Als Kardinal Groër 2003 starb hielt Kardinal Meisner das Requiem. Bei diesem Requiem brachte er den Ring des heiligen Franz von Sales wieder zurück. Bei seiner Predigt erzählte er auch, wie er zu diesem Ring kam, wobei jedoch aus dem Geschenk der Frau Marnigg fälschlicherweise ein Geschenk der Salesianerinnen, also der Heimsuchungsschwestern von Wien wurde. Offenbar hat Kardinal Groër ihm gegenüber erwähnt, dass dieser Ring einmal in der Heimsuchung am Rennweg von Wien gewesen ist.

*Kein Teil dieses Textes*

import Literature.NumberTheory.Sieve.PairDivisorSumsShifted
import HarnessLib

/-!
# Matomäki–Merikoski, (2.6) of the arXiv version ("ConsHenriot"): the `z_r`-tail of Proposition 2.3

Sibling of `Literature/Barriers/Parity/SiegelZeroPrimePairs.lean` (the catalogue entry vendoring
Matomäki–Merikoski, *Siegel zeros, twin primes, Goldbach's conjecture, and primes in short intervals*
(IMRN 2023; arXiv:2112.11412), Theorem 1.3 as the named fact
`Literature.Barriers.Parity.MatomakiMerikoski2023_pairCorrelation`).  Proposition 2.3 of the source
(the unconditional type-I₂ asymptotic over rough numbers) carries the error term

  `∑_{r₁,r₂,r₃ ≥ 0, max r_j ≥ u/1000 − β} 2^{−A(r₁+r₂+r₃)} ∑_{m₁n₁ ≤ 10X, m₁n₁ + h = m₂n₂,`
  ` (n₁,P(z_{r₁})) = (n₂,P_h(z_{r₂})) = 1, (m₁,P(z_{r₃})) = (m₂, hP(z)) = 1} (τ(m₁)τ(n₁)τ(n₂))^{A+1}`,

`z = X^{1/u}`, `z_r = z^{((β−1)/β)^r}`, and display (2.6) of the arXiv version (p. 7; proved on p. 10
from Henriot's bound, Lemma 3.1(i) there) bounds it by `≪_A (h/φ(h)) (X/log² X) e^{−Au/2000}` once
`β` is large in terms of `A` and `u ≥ 1000β`.  This file PROVES that bound, for the sign `+`
(`MatomakiMerikoski2023_consHenriot`), with the tree's coarse substitute for Henriot's bound
(`PairDivisorSums.sum_pow_card_divisors_shift_le`, exponents `κ(A)` in place of `2^{2A+3}+1, 2^{A+2}`;
the proof on p. 10 only uses that these exponents depend on `A` alone).  Rendering: the quadruple sum
is `∑_{n ≤ 10X} ∑_{m₁ ∣ n} ∑_{m₂ ∣ n+h}` with `n₁ = n/m₁`, `n₂ = (n+h)/m₂`; "`(k, P(w)) = 1`" is "every
prime factor of `k` is `≥ w`", "`(k, P_h(w)) = 1`" is "every prime factor `p < w` of `k` divides `h`",
"`(m₂, hP(z)) = 1`" is "`m₂` coprime to `h` with all prime factors `≥ z`"; the sum over `r` is over
`r ∈ [0, R)³` for an arbitrary `R` (the bound does not depend on `R`); `A ≥ 1`.

Mechanism (p. 10): given `n`, the `(m₁, m₂)`-sum is at most
`τ(n)^{2A+3} τ(n+h)^{A+2} 1_{n z_{max(r₁,r₃)}-rough} 1_{(n+h, P_h(z_{r₂}))=1}` (`inner_divisor_sum_le`);
the coarse Lemma 3.1(i) with `wᵢ = max(2, z_r)` and `log X/log wᵢ ≤ u (β/(β−1))^{r}` gives
`≪ (h/φ(h)) X/log²X · u^{2κ+2} ρ^{(κ+1)(r₁+r₂+r₃)}`, `ρ = β/(β−1)`; for `β ≥ 2 + 15(κ+1)/A` one has
`ρ^{κ+1} ≤ 2^{A/10}`, the triple geometric sum over `max r_j ≥ u/1000 − β` is `≤ 81 q^{⌈u/1000−β⌉}`
with `q ≤ 2^{−0.9A}`, and `u^{2κ+2} 2^{−0.9A(u/1000 − β)} ≪_{A,β} e^{−Au/2000}`.

## References

* K. Matomäki, J. Merikoski, IMRN 2023:23, 20337–20384 (arXiv:2112.11412): (2.6) of the arXiv version
  (p. 7) and its proof (§3.1, p. 10). [cite: MatomakiMerikoski2023, §2 (2.6) & §3.1]
* K. Henriot, Math. Proc. Cambridge Philos. Soc. 152 (2012) 405–424 (arXiv:1102.1643), Thm 3 — the
  bound replaced here by `PairDivisorSums.sum_pow_card_divisors_shift_le`. [Henriot2012]
-/

noncomputable section
import Mathlib
import Summits.Ventures.HodgeRepro.OcticCMPointGaloisRingTrace

/-!
# OcticCMPointGaloisRingPrimitive — `ψ̃_δ` is a primitive additive character of `GR(4, 4)`

Blind re-derivation cell `pub-hodge-repro`, seat night-2 (gen 4, final cycle).  Target tree path
`lean/Summits/Ventures/HodgeRepro/OcticCMPointGaloisRingPrimitive.lean`.  Third step of the conductor-`2` line at
the inert place `𝔮 | 2`: the additive character `ψ̃_δ(y) = ψ₄(tr(δ y))` of `OcticCMPointGaloisRingTrace.lean` is
**primitive** (`psiTildeGR_isPrimitive`) — for every `a ≠ 0` some `b` has `tr(δ a b) ≠ 0`.

The argument is the Gram matrix: in the power basis `1, r, r², r³` the bilinear form `(a, b) ↦ tr(δ a b)` has the
matrix `G = !![0,2,0,3; 2,0,3,2; 0,3,2,0; 3,2,0,3]` (`tr_delta_pow`: the seven values `tr(δ r^k)`, `k ≤ 6`, each a
`linear_combination` of the relation and `4 = 0`), `G` is invertible over `ℤ/4` (`G * H = 1` with
`H = !![1,0,0,3; 0,2,3,0; 0,3,0,2; 3,0,2,0]`, `det G = 105 ≡ 1`), so the vector `(tr(δ a r^j))_j = (coords a) ⬝ G`
vanishes only for `a = 0`.

Consequences: `ψ̃_δ(a ·) = ψ̃_δ(b ·)` forces `a = b` (`mulShift_psiTildeGR_injective`), and the `σ`-compatible shifts
`ψ̃_δ(β ·)` — `ψ̃_δ(β σ x) = ψ̃_δ(β x)` for all `x` — are exactly the trace-zero `β`, `σ(β) = −β`
(`mulShift_conjGR_iff`; at conductor `1` the condition was `β ∈ 𝔽₄`, `OcticCMPointInertModel.mulShift_conj_iff`).

**What this is not.**  The unit group of `GR(4, 4)` and the conductor-`2` Gauss sums at `𝔮` are NOT here.  Nothing
here says anything about the status of the Hodge conjecture for CM abelian varieties, which is NOT proved.
-/

set_option autoImplicit false

noncomputable section

open Polynomial Matrix

namespace Summit.Ventures.HodgeRepro.PeriodCloser

namespace GaloisRing

/-! ### The power basis indexed by `Fin 4` -/

/-- The basis `1, r, r², r³` of `GR(4, 4)`, indexed by `Fin 4`. -/
def b4 : Module.Basis (Fin 4) (ZMod 4) GR44 := pb.basis.reindex (finCongr pb_dim)

/-- `b4 i = r ^ i`. -/
theorem b4_apply (i : Fin 4) : b4 i = r ^ (i : ℕ) := by
  rw [b4, Module.Basis.reindex_apply, pb_basis_apply]
  rfl

/-- `tr y = 3 · (the `r³`-coordinate of `y` in `b4`)`. -/
theorem tr_apply_b4 (y : GR44) : tr y = 3 * b4.repr y 3 := by
  rw [tr_apply, b4, Module.Basis.repr_reindex_apply]
  rfl

/-! ### The values `tr(δ r^k)`, `k ≤ 6` -/

/-- `tr (c₀ • 1 + c₁ • r + c₂ • r² + c₃ • r³) = 3 c₃`. -/
theorem tr_comb (c₀ c₁ c₂ c₃ : ZMod 4) :
    tr (c₀ • (1 : GR44) + c₁ • r + c₂ • r ^ 2 + c₃ • r ^ 3) = 3 * c₃ := by
  rw [tr_add, tr_add, tr_add, tr_smul, tr_smul, tr_smul, tr_smul, tr_one, tr_r, tr_r_sq, tr_r_cube]
  ring

/-- `(c : ℤ/4) • y = c * y` for a numeral `c` (as elements of `GR(4, 4)`). -/
theorem smul_eq_num (c : ZMod 4) (y : GR44) : c • y = algebraMap (ZMod 4) GR44 c * y := Algebra.smul_def c y

/-- **The seven values `tr(δ r^k)`, `k = 0, …, 6`**: `0, 2, 0, 3, 2, 0, 3`. -/
theorem tr_delta_pow (k : ℕ) (hk : k ≤ 6) :
    tr (delta * r ^ k) = ![0, 2, 0, 3, 2, 0, 3] ⟨k, by omega⟩ := by
  have hrel := r_rel
  have h4 := four_eq_zero
  have h2 : algebraMap (ZMod 4) GR44 2 = 2 := map_ofNat _ _
  have h3 : algebraMap (ZMod 4) GR44 3 = 3 := map_ofNat _ _
  interval_cases k
  · -- δ = 1 + 2 r²
    rw [show delta * r ^ 0 = (1 : ZMod 4) • (1 : GR44) + (0 : ZMod 4) • r + (2 : ZMod 4) • r ^ 2 + (0 : ZMod 4) • r ^ 3 by
      simp only [smul_eq_num, h2, map_zero, map_one]; unfold delta; ring]
    rw [tr_comb]; rfl
  · rw [show delta * r ^ 1 = (0 : ZMod 4) • (1 : GR44) + (1 : ZMod 4) • r + (0 : ZMod 4) • r ^ 2 + (2 : ZMod 4) • r ^ 3 by
      simp only [smul_eq_num, h2, map_zero, map_one]; unfold delta; ring]
    rw [tr_comb]; rfl
  · rw [show delta * r ^ 2 = (2 : ZMod 4) • (1 : GR44) + (2 : ZMod 4) • r + (1 : ZMod 4) • r ^ 2 + (0 : ZMod 4) • r ^ 3 by
      simp only [smul_eq_num, h2, map_zero, map_one]; unfold delta
      linear_combination (2 : GR44) * hrel + (-1 - 2 * r - r ^ 2) * h4]
    rw [tr_comb]; rfl
  · rw [show delta * r ^ 3 = (0 : ZMod 4) • (1 : GR44) + (2 : ZMod 4) • r + (2 : ZMod 4) • r ^ 2 + (1 : ZMod 4) • r ^ 3 by
      simp only [smul_eq_num, h2, map_zero, map_one]; unfold delta
      linear_combination (2 * r) * hrel + (-r - 2 * r ^ 2 - r ^ 3) * h4]
    rw [tr_comb]; rfl
  · rw [show delta * r ^ 4 = (3 : ZMod 4) • (1 : GR44) + (1 : ZMod 4) • r + (0 : ZMod 4) • r ^ 2 + (2 : ZMod 4) • r ^ 3 by
      simp only [smul_eq_num, h2, h3, map_zero, map_one]; unfold delta
      linear_combination (-3 + 2 * r ^ 2) * hrel + (2 * r + r ^ 2 - 2 * r ^ 3) * h4]
    rw [tr_comb]; rfl
  · rw [show delta * r ^ 5 = (2 : ZMod 4) • (1 : GR44) + (1 : ZMod 4) • r + (1 : ZMod 4) • r ^ 2 + (0 : ZMod 4) • r ^ 3 by
      simp only [smul_eq_num, h2, map_zero, map_one]; unfold delta
      linear_combination (-6 - 3 * r + 2 * r ^ 3) * hrel + (1 + 5 * r + 5 * r ^ 2 + r ^ 3) * h4]
    rw [tr_comb]; rfl
  · rw [show delta * r ^ 6 = (0 : ZMod 4) • (1 : GR44) + (2 : ZMod 4) • r + (1 : ZMod 4) • r ^ 2 + (1 : ZMod 4) • r ^ 3 by
      simp only [smul_eq_num, h2, map_zero, map_one]; unfold delta
      linear_combination (4 - 6 * r - 3 * r ^ 2 + 2 * r ^ 4) * hrel + (-1 - 2 * r + 3 * r ^ 2 + 5 * r ^ 3) * h4]
    rw [tr_comb]; rfl

/-! ### The Gram matrix and its inverse -/

/-- The Gram matrix `G i j = tr(δ r^i r^j)` of the trace form in the basis `1, r, r², r³`. -/
def G : Matrix (Fin 4) (Fin 4) (ZMod 4) := !![0, 2, 0, 3; 2, 0, 3, 2; 0, 3, 2, 0; 3, 2, 0, 3]

/-- The inverse of `G` over `ℤ/4`. -/
def H : Matrix (Fin 4) (Fin 4) (ZMod 4) := !![1, 0, 0, 3; 0, 2, 3, 0; 0, 3, 0, 2; 3, 0, 2, 0]

/-- **`G * H = 1`**: `G` is invertible over `ℤ/4`. -/
theorem G_mul_H : G * H = 1 := by
  ext i j
  fin_cases i <;> fin_cases j <;> simp [G, H, Matrix.mul_apply, Fin.sum_univ_four] <;> decide

/-- **`G` is the Gram matrix**: `tr(δ r^i r^j) = G i j`. -/
theorem tr_delta_mul (i j : Fin 4) : tr (delta * r ^ (i : ℕ) * r ^ (j : ℕ)) = G i j := by
  rw [mul_assoc, ← pow_add, tr_delta_pow _ (by omega)]
  fin_cases i <;> fin_cases j <;> rfl

/-- `tr(δ a r^j) = Σ_i (coords a)_i · G i j`. -/
theorem tr_delta_mul_eq_vecMul (a : GR44) (j : Fin 4) :
    tr (delta * a * r ^ (j : ℕ)) = Matrix.vecMul (⇑(b4.repr a)) G j := by
  conv_lhs => rw [← b4.sum_repr a]
  simp only [b4_apply, Finset.mul_sum, Finset.sum_mul, mul_smul_comm, smul_mul_assoc]
  show trL _ = _
  rw [map_sum]
  simp only [map_smul, smul_eq_mul]
  rw [Matrix.vecMul, dotProduct]
  refine Finset.sum_congr rfl fun i _ => ?_
  rw [show trL (delta * r ^ (i : ℕ) * r ^ (j : ℕ)) = tr (delta * r ^ (i : ℕ) * r ^ (j : ℕ)) from rfl, tr_delta_mul]

/-- **The trace form is non-degenerate**: `a ≠ 0 → ∃ j, tr(δ a r^j) ≠ 0`. -/
theorem exists_tr_delta_ne_zero {a : GR44} (ha : a ≠ 0) : ∃ j : Fin 4, tr (delta * a * r ^ (j : ℕ)) ≠ 0 := by
  by_contra hcon
  have hcon' : ∀ j : Fin 4, tr (delta * a * r ^ (j : ℕ)) = 0 := fun j => by
    by_contra hj
    exact hcon ⟨j, hj⟩
  have hv : Matrix.vecMul (⇑(b4.repr a)) G = 0 := by
    funext j
    rw [← tr_delta_mul_eq_vecMul, hcon' j]
    rfl
  have hc : ⇑(b4.repr a) = 0 := by
    calc ⇑(b4.repr a) = Matrix.vecMul (⇑(b4.repr a)) 1 := (Matrix.vecMul_one _).symm
      _ = Matrix.vecMul (⇑(b4.repr a)) (G * H) := by rw [G_mul_H]
      _ = Matrix.vecMul (Matrix.vecMul (⇑(b4.repr a)) G) H := (Matrix.vecMul_vecMul _ _ _).symm
      _ = 0 := by rw [hv, Matrix.zero_vecMul]
  apply ha
  have : b4.repr a = 0 := DFunLike.coe_injective hc
  exact b4.repr.injective (by rw [this, map_zero])

/-! ### Primitivity -/

/-- `ψ₄ t = 1 ↔ t = 0`. -/
theorem psi4_eq_one_iff (t : ZMod 4) : psi4 t = 1 ↔ t = 0 := by
  unfold psi4
  rw [AddChar.zmodChar_apply]
  fin_cases t
  · show Complex.I ^ (0 : ZMod 4).val = 1 ↔ (0 : ZMod 4) = 0
    simp
  · show Complex.I ^ (1 : ZMod 4).val = 1 ↔ (1 : ZMod 4) = 0
    rw [show (1 : ZMod 4).val = 1 from rfl, pow_one]
    refine ⟨fun h => ?_, fun h => absurd h (by decide)⟩
    have := congrArg Complex.im h
    simp at this
  · show Complex.I ^ (2 : ZMod 4).val = 1 ↔ (2 : ZMod 4) = 0
    rw [show (2 : ZMod 4).val = 2 from rfl, Complex.I_sq]
    exact ⟨fun h => by norm_num at h, fun h => absurd h (by decide)⟩
  · show Complex.I ^ (3 : ZMod 4).val = 1 ↔ (3 : ZMod 4) = 0
    rw [show (3 : ZMod 4).val = 3 from rfl, pow_succ, Complex.I_sq]
    refine ⟨fun h => ?_, fun h => absurd h (by decide)⟩
    have := congrArg Complex.im h
    simp at this

/-- **`ψ̃_δ` is primitive**: for `a ≠ 0`, `ψ̃_δ(a ·) ≠ 1` — witnessed by some `b = r^j` with `tr(δ a r^j) ≠ 0`. -/
theorem psiTildeGR_isPrimitive : psiTildeGR.IsPrimitive := by
  intro a ha h1
  obtain ⟨j, hj⟩ := exists_tr_delta_ne_zero ha
  have := DFunLike.congr_fun h1 (r ^ (j : ℕ))
  rw [AddChar.mulShift_apply, AddChar.one_apply, psiTildeGR_apply, psi4_eq_one_iff, ← mul_assoc] at this
  exact hj this

/-! ### Consequences of primitivity: `ψ̃_δ(a ·) = ψ̃_δ(b ·)` forces `a = b`; the `σ`-compatible shifts -/

/-- `ψ̃_δ(a ·) = ψ̃_δ(b ·)` (as characters) forces `a = b`. -/
theorem mulShift_psiTildeGR_injective {a b : GR44}
    (h : AddChar.mulShift psiTildeGR a = AddChar.mulShift psiTildeGR b) : a = b := by
  by_contra hne
  apply psiTildeGR_isPrimitive (sub_ne_zero.2 hne)
  have : AddChar.mulShift psiTildeGR (a - b) = AddChar.mulShift psiTildeGR a * AddChar.mulShift psiTildeGR (-b) := by
    rw [AddChar.mulShift_mul, sub_eq_add_neg]
  rw [this, h, AddChar.mulShift_mul, add_neg_cancel, AddChar.mulShift_zero]

/-- **The `σ`-compatible shifts of `ψ̃_δ` are the trace-zero `β`**: `ψ̃_δ(β σ(x)) = ψ̃_δ(β x)` for all `x` iff
`σ(β) = −β` (at conductor `2`; compare `OcticCMPointInertModel.mulShift_conj_iff` at conductor `1`, where the
condition was `β ∈ 𝔽₄`). -/
theorem mulShift_conjGR_iff (β : GR44) :
    (∀ x, psiTildeGR (β * conjGR x) = psiTildeGR (β * x)) ↔ conjGR β = -β := by
  constructor
  · intro h
    -- `ψ̃_δ(β σ x) = ψ̃_δ(σ(σ(β) x)) = ψ̃_δ(−σ(β) x)`, so `ψ̃_δ((−σ β) ·) = ψ̃_δ(β ·)` and `−σ β = β`
    have key : AddChar.mulShift psiTildeGR (-(conjGR β)) = AddChar.mulShift psiTildeGR β := by
      ext x
      rw [AddChar.mulShift_apply, AddChar.mulShift_apply, ← h x]
      have : β * conjGR x = conjGR (conjGR β * x) := by
        rw [map_mul, conjGR_conjGR]
      rw [this, psiTildeGR_conjGR, neg_mul]
    exact neg_eq_iff_eq_neg.1 (mulShift_psiTildeGR_injective key)
  · intro h x
    have : β * conjGR x = conjGR (conjGR β * x) := by
      rw [map_mul, conjGR_conjGR]
    rw [this, psiTildeGR_conjGR, h, neg_mul, neg_neg]

end GaloisRing

end Summit.Ventures.HodgeRepro.PeriodCloser

end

Wörtlich sagte Kardnal Meisner: „In den Tagen, als die dunkle Wolke über seinem Leben aufzog und er in Verlassenheit und Verachtung zurücksank, kamen die Salesianerinnen vom Rennweg in Wien und brachten ihm als Zeichen ihres ungebrochenen Vertrauens den Bischofsring des heiligen Franz von Sales [in Wirklichkeit war es Frau Marnigg]. Ich weiß, wie sehr ihn dieses Zeichen der Sympathia, der Compassion, des Mitleidens gestärkt, getröstet und bewegt hat. Monate später überreichte er mir den Ring des heiligen Bischofs als Dank für mein Weggeleit unter der dunklen Wolke. Ich war tief beschämt und betroffen darüber, weil ich gar nicht den Eindruck hatte, ihn intensiv genug begleitet zu haben. Heute bringe ich diesen Ring dem verstorbenen Kardinal zurück, als Dank für seine Treue unter dem Kreuz des Herrn. Dieser Ring soll von nun an unserer lieben Frau von Maria Roggendorf gehören. Es ist der Ring des heiligen Bischofs Franz von Sales und des heimgegangenen Kardinals Hans Hermann Groër.“

Sicher im Archiv

Heute wird der Bischofsring des heiligen Franz von Sales sicher im Archiv des Priorates der Benediktiner St. Josef in Maria Roggendorf, Niederösterreich, aufbewahrt. Franz von Sales selbst erwähnt den Bischofsring in seiner „Bischöflichen Lebensregel“, die er sich vor der Bischofsweihe gegeben hat. Dort steht auch, welche Bedeutung der Bischofsring für ihn hatte:

„Er [Bischof Franz von Sales] wird am Finger nur den Ring tragen, den man den Hirtenring nennt, den die Bischöfe tragen müssen als Zeichen der Verbindung, die sie eingegangen sind und die sie ihrer Kirche verpflichtet hält, nicht weniger streng als die Gatten ihren Ehefrauen“ (DASal 12,12).